ACTION ITEM.
One number is all that is asked for: the number of lines below that hold the string "import".

GIVEN ENTRIES.
• • • •

/-
Copyright (c) 2026 the pub-hodgecm-mathlib formalisation cell (harness21).  Prover seat hodgecm-mathlib-K2E4-p04 (g2),
Track B «K2-LIT» ∕ h413, unit «FinGermConstants» of the line `K2_E4_SingularTransferKappaSign`, socket #7R
`K2E4SingularTransferKappaSign.FinGermConstants.sig_K2E3GermConstantRegularHR` (ED. 3∕5): the CLOPEN STABLY SATURATED WINDOW near a point of `H_v`
(item (iv) of K2E4-p07's #7R residue plan, file F4 «NearCentral»).  2026-09-03.
-/
import Literature.NumberTheory.Rogawski1990.LocalTransferSaturationNonsplit              -- ★ (σ-SAT) `exists_isOpen_classMapH_saturation`, ★ `continuous_classMapH`
import Literature.NumberTheory.Rogawski1990.FinExplicitTransferFactorStableInvariance   -- ★ `finCharpolyTwo_eq_of_isLocalStablyConjH`, ★ `finGammaTwo_eq_of_isLocalStablyConjH` (the class map is a stable class function)
import Literature.NumberTheory.Rogawski1990.LocalTransferGlueCM                         -- ★ `totallyDisconnectedSpace_localRing` (clopen basis of `∏_{w∣v} L_w`)
import Literature.NumberTheory.Rogawski1990.ExplicitFactorKappaAlmostEverywhereOne       -- ★ `smul_placesOver_eq_of_subsingleton` (one place above `v` ⇒ it is conjugation-fixed)
import Summits.HodgeConjecture.HodgeConjecture.Theorems.K2E3GermConstantRegularHRLocalReduction  -- ★ p854913 (K2E4-p07): `exists_transferPair_apply_ne_zero_of_local` (the consumer of the window)
import HarnessLib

• • • •

RESPONSE.
6